Tuesday 10 May 2016

Soho Farmhouse, and Friendship

When I'd just received my cancer diagnosis, one of my very best friends, S, came round, scraped me off the floor and took me to the pub.

I sat, mute with fear, clutching a Beck's Blue in one hand, and her hand in the other.

It takes a very brave, and very good friend to be with you in moments like that.

The theologian Henri Nouwen says it much better than I could:

The friend who can be silent with us in a moment of despair or confusion, who can stay with us in an hour of grief and bereavement, who can tolerate not knowing.... not healing, not curing.... that is a friend who cares.

After a while she said, "SM, when this is all over, and when all your treatment is finished, we will go to a Spa and have a wonderful couple of days, and this will all seem like a bad dream."

Another great thing about real friends is they don't make empty promises.

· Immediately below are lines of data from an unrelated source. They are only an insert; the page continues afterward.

/-- `TubeConvexRefP → TubeUniquenessRefP` (lens-3's pointwise `incr_eq_of_tubeConvex`). [this file] -/
theorem tubeUniquenessRefP_of_tubeConvexRefP {Λ₁ ρ s₁ s₂ t₁ t₂ : ℝ} (hT : TubeConvexRefP Λ₁ ρ s₁ s₂ t₁ t₂) :
    TubeUniquenessRefP Λ₁ ρ s₁ s₂ t₁ t₂ := by
  intro δ hδ a b w' hst' hab ha hb hsep hcl hzero' hUC hp w _hst htube hzero
  exact (incr_eq_of_tubeConvex (hT δ hδ a b w' hst' hab ha hb hsep hcl hzero' hUC hp) htube (fun m => by rw [hzero m, hzero' m])).symm

/-- **Seam, PROVED.** Annulus exclusion over a pinned cell: `BasalReferenceCP Λ₁ ρ₁ … → RegistryPinningP Λ₁ ρ₀ ρ₁ … → BasalReferenceCP Λ₁ ρ₀ …`. [this file] -/
theorem basalReferenceCP_of_pinningP {Λ₁ ρ₀ ρ₁ s₁ s₂ t₁ t₂ : ℝ} (hR : BasalReferenceCP Λ₁ ρ₁ s₁ s₂ t₁ t₂)
    (hP : RegistryPinningP Λ₁ ρ₀ ρ₁ s₁ s₂ t₁ t₂) : BasalReferenceCP Λ₁ ρ₀ s₁ s₂ t₁ t₂ := by
  intro δ hδ a b w hst hab ha hb hs hc hn hf hz hp
  obtain ⟨w', hst', htube, hz', hUC, hcl'⟩ := hR δ hδ a b w hst hab ha hb hs hc hn hf hz hp
  exact ⟨w', hst', hP δ hδ a b w hst hab ha hb hs hc hn hf hz hp w' hst' hz' hUC htube, hz', hUC, hcl'⟩

/-- **Seam, PROVED.** `TubeUniquenessRefP Λ₁ ρ … → BasalReferenceCP Λ₁ ρ … → BasalGapRigidityP Λ₁ …` (the reference over the pinned cell is unique
in its tube, so the configuration is its translate). [this file] -/
theorem basalGapRigidityP_of_uniqRefP {Λ₁ ρ s₁ s₂ t₁ t₂ : ℝ} (hU : TubeUniquenessRefP Λ₁ ρ s₁ s₂ t₁ t₂)
    (hR : BasalReferenceCP Λ₁ ρ s₁ s₂ t₁ t₂) : BasalGapRigidityP Λ₁ s₁ s₂ t₁ t₂ := by
  intro δ hδ a b w hst hab ha hb hsep hcl hna hsf hzero hp
  obtain ⟨w', hst', htube, hzero', hUC, hcl'⟩ := hR δ hδ a b w hst hab ha hb hsep hcl hna hsf hzero hp
  have hincr : incr w = incr w' :=
    hU (9 / 10) (by norm_num) a b w' hst' hab ha hb (isSep_of_uniformlyClean hUC) hcl' hzero' hUC hp w hst
      (fun m => incr_mem_tube_symm (htube m)) hzero
  obtain ⟨c, hc⟩ := (translation_iff_incr_eq w' w).mpr fun m => by rw [hincr]
  have hw : w = fun m => w' m + c := funext hc
  rw [hw, layered_add_const]
  exact uniformlyClean_translate (-c) hUC

/-! ## §3 Cones -/

/-- ★ **RDEF cone, general form, 7c″P/7c‴P over the pinned cell** (every `Λ Λ₁ ρ₀ ρ₁ s₁ s₂ t₁ t₂ r′ r″ h₁ τ rₛ rₛ″` with `r″ < 1/2`, `r′ + r″ ≤ ρ₁`,
`0 ≤ rₛ″`, `rₛ ≤ ρ₁`): cone XXII_ref of part XXII with 7c″ := `RegistryPinningP`, 7c‴ := `TubeConvexRefP`. [this file] -/
theorem rdef_of_grossU_shape_gluing_pinningU_convexRefP_registry (Λ Λ₁ ρ₀ ρ₁ s₁ s₂ t₁ t₂ r' r'' h₁ τ rₛ rₛ'' : ℝ) (hr'' : r'' < 1 / 2)
    (hρ₁ : r' + r'' ≤ ρ₁) (hrₛ'' : 0 ≤ rₛ'') (hrₛ : rₛ ≤ ρ₁)
    (hG : GrossCleanBallsU (1 / 250) 10) (hCEG : ChargedEnergyGap) (hC : CompressedVirialLaw (1 / 250) 10)
    (hS : TwoShellShape (1 / 100) (3 / 50) (1 / 450)) (hB₂ : BarlowGluingW) (hD : DoorPeriodicW Λ) (hSR : StackedReductionW Λ Λ₁)
    (hV : GapStressVanishesW Λ₁) (hP : RegistryPinningP Λ₁ ρ₀ ρ₁ s₁ s₂ t₁ t₂) (hT : TubeConvexRefP Λ₁ ρ₀ s₁ s₂ t₁ t₂)
    (hPin : StackedCellPinningU Λ₁ s₁ s₂ t₁ t₂) (hLoc : RegistryLocalisationW Λ₁ s₁ s₂ r') (hEx : RegistryZeroExists s₁ s₂ r'')
    (hMet : RegistryMetricCW s₁ s₂ r'') (hSqLoc : SqRegistryLocalisationW Λ₁ t₁ t₂ h₁ τ rₛ) (hSqMet : SqRegistryMetricCW t₁ t₂ h₁ τ rₛ'')
    (hCE : CleanlessExcessT) (hRes : CoherentResidual 10) : RobustDefectLimitWindows :=
  rdef_of_grossU_shape_gluing_stackedP Λ Λ₁ s₁ s₂ t₁ t₂ hG hCEG hC hS hB₂ hD hSR hV hPin
    (basalGapRigidityP_of_uniqRefP (tubeUniquenessRefP_of_tubeConvexRefP hT)
      (basalReferenceCP_of_pinningP (basalReferenceCP_of_registry hr'' hρ₁ hrₛ'' hrₛ hLoc hEx hMet hSqLoc hSqMet) hP)) hCE hRes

Yesterday S, and two of my other oldest (in the sense of longstanding, not long in the tooth) girlfriends took me to the Soho Farmhouse for two days and one night of girl stuff.

The Soho Farmhouse is the newest, and trendiest, of the Soho House outposts, nestled in the lush Oxfordshire countryside.

I wouldn't usually use a twee word like nestle, but if any spa/club/hotel complex can nestle then the Soho Farmhouse can.

It was utterly perfect.

We had a beautiful three bed cabin by a lake (Kate Moss's favourite apparently), decked out in the latest retro chic - all Roberts radios, claw footed baths, vinyl record players and wood burning stoves. (My 1970s childhood is now officially hip).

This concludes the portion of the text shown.